[Opening DATA section]

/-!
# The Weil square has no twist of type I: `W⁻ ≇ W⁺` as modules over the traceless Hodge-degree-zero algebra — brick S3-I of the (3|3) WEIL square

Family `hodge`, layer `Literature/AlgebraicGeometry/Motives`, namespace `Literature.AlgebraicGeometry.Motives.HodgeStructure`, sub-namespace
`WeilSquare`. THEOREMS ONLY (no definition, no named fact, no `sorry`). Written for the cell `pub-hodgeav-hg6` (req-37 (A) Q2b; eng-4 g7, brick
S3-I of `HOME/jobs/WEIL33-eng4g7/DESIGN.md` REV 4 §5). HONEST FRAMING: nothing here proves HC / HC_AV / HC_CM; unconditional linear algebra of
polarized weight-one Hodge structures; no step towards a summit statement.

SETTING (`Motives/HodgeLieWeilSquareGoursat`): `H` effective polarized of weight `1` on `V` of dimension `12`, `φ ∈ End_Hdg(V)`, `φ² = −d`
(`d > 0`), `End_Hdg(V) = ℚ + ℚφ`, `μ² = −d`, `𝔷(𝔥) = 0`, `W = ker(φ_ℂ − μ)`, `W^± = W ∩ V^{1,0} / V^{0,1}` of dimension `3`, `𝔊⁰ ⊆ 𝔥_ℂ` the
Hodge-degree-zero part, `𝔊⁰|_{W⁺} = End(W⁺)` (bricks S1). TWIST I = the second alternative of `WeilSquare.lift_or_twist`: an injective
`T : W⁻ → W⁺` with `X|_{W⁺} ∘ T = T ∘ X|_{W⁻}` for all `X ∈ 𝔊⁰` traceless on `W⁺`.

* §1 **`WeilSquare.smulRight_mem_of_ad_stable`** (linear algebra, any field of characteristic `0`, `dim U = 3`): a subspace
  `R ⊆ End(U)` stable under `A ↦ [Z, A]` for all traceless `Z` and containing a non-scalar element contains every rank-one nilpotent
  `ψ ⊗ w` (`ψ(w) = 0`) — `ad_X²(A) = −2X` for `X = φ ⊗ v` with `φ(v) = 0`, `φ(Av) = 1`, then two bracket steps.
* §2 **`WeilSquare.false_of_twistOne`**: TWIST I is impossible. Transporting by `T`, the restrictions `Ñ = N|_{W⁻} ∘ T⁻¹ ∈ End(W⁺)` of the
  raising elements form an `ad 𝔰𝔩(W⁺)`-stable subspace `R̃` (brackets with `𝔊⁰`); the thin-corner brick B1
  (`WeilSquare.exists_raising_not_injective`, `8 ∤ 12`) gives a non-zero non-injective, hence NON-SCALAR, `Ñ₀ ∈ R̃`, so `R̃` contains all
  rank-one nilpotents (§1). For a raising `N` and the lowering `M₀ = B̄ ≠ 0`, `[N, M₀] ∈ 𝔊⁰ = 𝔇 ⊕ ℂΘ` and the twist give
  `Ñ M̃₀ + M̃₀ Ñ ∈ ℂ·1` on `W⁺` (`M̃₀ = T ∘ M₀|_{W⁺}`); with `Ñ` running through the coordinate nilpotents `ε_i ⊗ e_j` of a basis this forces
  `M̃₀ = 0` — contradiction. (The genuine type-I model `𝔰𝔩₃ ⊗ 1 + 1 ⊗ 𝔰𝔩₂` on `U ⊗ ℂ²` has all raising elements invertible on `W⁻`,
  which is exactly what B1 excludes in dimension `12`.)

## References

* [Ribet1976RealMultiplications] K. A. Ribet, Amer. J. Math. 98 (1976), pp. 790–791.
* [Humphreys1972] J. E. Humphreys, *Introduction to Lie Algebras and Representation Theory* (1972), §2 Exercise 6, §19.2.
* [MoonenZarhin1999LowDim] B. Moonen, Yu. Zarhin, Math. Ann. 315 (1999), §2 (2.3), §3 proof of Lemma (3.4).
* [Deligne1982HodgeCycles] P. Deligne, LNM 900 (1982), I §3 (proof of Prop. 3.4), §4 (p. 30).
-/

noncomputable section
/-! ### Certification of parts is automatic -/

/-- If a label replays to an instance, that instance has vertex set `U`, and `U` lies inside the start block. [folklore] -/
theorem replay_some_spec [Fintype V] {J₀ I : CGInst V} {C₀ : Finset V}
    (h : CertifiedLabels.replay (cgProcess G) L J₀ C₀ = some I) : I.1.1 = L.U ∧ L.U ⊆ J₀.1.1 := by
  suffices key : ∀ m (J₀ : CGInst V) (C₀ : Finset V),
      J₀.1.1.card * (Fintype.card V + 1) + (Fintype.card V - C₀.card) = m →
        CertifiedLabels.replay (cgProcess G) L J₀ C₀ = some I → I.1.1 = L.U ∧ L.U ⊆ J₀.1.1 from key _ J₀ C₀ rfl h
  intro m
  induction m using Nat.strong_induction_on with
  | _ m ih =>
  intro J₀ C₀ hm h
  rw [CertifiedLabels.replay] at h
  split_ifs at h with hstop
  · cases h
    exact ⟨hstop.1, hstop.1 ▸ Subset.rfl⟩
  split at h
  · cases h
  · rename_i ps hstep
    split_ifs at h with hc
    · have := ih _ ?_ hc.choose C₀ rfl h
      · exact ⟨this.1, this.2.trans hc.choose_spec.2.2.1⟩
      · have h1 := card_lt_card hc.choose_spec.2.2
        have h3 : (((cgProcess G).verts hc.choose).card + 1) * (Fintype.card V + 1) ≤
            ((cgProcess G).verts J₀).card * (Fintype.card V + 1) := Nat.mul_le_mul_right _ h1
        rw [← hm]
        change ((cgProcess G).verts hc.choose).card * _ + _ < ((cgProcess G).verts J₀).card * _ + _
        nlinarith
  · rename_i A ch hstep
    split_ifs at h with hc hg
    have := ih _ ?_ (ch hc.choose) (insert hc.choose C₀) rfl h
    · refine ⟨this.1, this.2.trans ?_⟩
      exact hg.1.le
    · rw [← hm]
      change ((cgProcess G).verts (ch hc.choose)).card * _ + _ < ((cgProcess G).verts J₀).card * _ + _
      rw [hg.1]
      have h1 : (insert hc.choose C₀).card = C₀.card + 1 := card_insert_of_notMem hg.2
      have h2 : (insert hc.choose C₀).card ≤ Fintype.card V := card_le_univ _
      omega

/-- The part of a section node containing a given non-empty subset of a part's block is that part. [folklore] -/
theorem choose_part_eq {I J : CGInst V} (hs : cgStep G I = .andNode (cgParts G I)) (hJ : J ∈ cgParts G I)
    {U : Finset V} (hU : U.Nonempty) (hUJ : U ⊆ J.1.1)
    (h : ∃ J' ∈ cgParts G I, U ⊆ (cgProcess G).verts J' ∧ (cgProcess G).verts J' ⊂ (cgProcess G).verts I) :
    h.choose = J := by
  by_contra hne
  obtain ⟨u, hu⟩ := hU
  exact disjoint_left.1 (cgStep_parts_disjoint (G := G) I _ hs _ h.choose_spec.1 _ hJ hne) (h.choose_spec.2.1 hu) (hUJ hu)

[Closing DATA section]
[Opening DATA section]

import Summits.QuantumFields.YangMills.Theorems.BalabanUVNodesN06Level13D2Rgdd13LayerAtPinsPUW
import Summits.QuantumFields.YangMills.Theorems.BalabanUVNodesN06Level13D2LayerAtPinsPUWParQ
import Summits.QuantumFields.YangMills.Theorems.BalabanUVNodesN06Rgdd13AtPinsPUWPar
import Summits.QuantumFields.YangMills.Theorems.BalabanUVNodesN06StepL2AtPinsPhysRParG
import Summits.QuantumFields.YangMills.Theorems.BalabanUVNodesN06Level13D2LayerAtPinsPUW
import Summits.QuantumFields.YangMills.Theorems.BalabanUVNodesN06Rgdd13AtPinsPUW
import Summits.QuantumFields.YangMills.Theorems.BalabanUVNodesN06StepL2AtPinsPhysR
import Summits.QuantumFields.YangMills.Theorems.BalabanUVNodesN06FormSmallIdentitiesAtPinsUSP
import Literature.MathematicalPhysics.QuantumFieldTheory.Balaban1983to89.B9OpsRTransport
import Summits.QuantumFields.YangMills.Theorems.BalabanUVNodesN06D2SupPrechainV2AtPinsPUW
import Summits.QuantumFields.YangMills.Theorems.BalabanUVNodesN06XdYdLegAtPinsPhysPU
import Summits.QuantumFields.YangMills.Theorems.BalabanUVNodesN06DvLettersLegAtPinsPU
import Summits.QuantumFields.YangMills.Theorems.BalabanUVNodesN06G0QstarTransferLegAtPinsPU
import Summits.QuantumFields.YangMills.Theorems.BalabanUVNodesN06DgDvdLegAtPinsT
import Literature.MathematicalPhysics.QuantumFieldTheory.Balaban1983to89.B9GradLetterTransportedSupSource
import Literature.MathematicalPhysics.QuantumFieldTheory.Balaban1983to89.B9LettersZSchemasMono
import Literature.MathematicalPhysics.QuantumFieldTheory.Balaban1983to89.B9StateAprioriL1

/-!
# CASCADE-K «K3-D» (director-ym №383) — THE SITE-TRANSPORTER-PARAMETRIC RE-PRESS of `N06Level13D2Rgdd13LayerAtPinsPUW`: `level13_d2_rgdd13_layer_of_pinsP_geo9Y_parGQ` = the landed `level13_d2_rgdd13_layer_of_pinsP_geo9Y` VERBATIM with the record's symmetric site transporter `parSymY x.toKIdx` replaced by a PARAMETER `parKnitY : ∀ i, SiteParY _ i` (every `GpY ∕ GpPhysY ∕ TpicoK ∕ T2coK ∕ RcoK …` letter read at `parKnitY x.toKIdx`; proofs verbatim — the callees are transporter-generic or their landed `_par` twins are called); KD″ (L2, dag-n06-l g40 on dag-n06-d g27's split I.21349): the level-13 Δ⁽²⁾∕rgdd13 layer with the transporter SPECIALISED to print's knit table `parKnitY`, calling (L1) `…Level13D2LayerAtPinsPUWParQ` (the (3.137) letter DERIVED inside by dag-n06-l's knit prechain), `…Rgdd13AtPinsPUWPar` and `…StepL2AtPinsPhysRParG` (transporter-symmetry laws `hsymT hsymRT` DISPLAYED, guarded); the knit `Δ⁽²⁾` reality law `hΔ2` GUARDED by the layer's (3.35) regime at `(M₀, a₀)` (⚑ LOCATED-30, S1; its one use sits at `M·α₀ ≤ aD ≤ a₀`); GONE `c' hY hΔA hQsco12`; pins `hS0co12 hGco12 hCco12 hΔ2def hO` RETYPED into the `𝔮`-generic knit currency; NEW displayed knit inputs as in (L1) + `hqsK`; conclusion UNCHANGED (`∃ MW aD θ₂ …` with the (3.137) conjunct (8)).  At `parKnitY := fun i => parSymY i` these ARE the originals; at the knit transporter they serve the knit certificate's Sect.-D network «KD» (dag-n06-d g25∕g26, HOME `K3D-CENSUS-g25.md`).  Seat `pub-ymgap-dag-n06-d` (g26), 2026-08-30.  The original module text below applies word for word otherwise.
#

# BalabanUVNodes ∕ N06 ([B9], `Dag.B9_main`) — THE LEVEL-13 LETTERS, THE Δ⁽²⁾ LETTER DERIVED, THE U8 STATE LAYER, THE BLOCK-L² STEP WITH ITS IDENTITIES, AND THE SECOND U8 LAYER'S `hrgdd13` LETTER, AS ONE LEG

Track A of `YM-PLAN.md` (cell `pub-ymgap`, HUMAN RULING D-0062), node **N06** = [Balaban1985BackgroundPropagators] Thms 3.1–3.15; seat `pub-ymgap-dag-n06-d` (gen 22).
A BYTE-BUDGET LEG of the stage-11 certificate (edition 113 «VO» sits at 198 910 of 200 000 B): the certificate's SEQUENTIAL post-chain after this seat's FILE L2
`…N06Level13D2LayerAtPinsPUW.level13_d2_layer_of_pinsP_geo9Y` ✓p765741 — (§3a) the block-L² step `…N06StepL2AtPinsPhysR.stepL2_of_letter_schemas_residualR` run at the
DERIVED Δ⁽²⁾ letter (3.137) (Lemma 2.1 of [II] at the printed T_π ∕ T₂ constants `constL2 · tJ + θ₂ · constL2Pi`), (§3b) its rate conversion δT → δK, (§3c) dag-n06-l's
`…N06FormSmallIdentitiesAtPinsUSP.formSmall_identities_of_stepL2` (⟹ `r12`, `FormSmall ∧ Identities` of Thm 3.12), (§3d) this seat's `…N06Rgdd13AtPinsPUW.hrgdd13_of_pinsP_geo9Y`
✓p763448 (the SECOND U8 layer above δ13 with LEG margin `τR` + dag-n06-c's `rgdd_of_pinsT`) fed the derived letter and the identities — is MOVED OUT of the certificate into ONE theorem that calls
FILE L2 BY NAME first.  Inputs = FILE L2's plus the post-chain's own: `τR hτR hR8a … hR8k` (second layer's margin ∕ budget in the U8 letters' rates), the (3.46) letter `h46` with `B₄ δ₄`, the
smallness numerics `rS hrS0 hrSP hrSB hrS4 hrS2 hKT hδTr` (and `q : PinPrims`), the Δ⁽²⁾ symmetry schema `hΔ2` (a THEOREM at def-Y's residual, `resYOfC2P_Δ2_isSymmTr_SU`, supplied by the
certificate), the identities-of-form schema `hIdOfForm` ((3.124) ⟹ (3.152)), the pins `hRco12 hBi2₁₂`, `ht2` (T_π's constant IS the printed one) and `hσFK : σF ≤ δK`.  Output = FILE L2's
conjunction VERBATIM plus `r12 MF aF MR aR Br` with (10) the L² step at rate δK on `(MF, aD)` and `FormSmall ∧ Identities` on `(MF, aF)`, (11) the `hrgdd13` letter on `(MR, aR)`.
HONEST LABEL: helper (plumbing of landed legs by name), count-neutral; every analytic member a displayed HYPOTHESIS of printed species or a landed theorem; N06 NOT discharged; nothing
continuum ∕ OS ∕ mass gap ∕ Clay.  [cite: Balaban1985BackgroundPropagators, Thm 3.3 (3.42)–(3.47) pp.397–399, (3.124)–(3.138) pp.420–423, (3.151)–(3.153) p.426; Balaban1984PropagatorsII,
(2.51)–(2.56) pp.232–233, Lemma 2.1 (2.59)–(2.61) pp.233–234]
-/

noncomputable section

[Closing DATA section]

**WHAT YOU ARE ASKED TO DO:**
Using the data above, repeat exactly the lines that begin at the line with "have h3 : (((cgProcess" and end at the line with "exact disjoint_left.1 (cgStep_parts_disjoint", both ends included.

**EXPECTED ANSWER:**
        have h3 : (((cgProcess G).verts hc.choose).card + 1) * (Fintype.card V + 1) ≤
            ((cgProcess G).verts J₀).card * (Fintype.card V + 1) := Nat.mul_le_mul_right _ h1
        rw [← hm]
        change ((cgProcess G).verts hc.choose).card * _ + _ < ((cgProcess G).verts J₀).card * _ + _
        nlinarith
  · rename_i A ch hstep
    split_ifs at h with hc hg
    have := ih _ ?_ (ch hc.choose) (insert hc.choose C₀) rfl h
    · refine ⟨this.1, this.2.trans ?_⟩
      exact hg.1.le
    · rw [← hm]
      change ((cgProcess G).verts (ch hc.choose)).card * _ + _ < ((cgProcess G).verts J₀).card * _ + _
      rw [hg.1]
      have h1 : (insert hc.choose C₀).card = C₀.card + 1 := card_insert_of_notMem hg.2
      have h2 : (insert hc.choose C₀).card ≤ Fintype.card V := card_le_univ _
      omega

/-- The part of a section node containing a given non-empty subset of a part's block is that part. [folklore] -/
theorem choose_part_eq {I J : CGInst V} (hs : cgStep G I = .andNode (cgParts G I)) (hJ : J ∈ cgParts G I)
    {U : Finset V} (hU : U.Nonempty) (hUJ : U ⊆ J.1.1)
    (h : ∃ J' ∈ cgParts G I, U ⊆ (cgProcess G).verts J' ∧ (cgProcess G).verts J' ⊂ (cgProcess G).verts I) :
    h.choose = J := by
  by_contra hne
  obtain ⟨u, hu⟩ := hU
  exact disjoint_left.1 (cgStep_parts_disjoint (G := G) I _ hs _ h.choose_spec.1 _ hJ hne) (h.choose_spec.2.1 hu) (hUJ hu)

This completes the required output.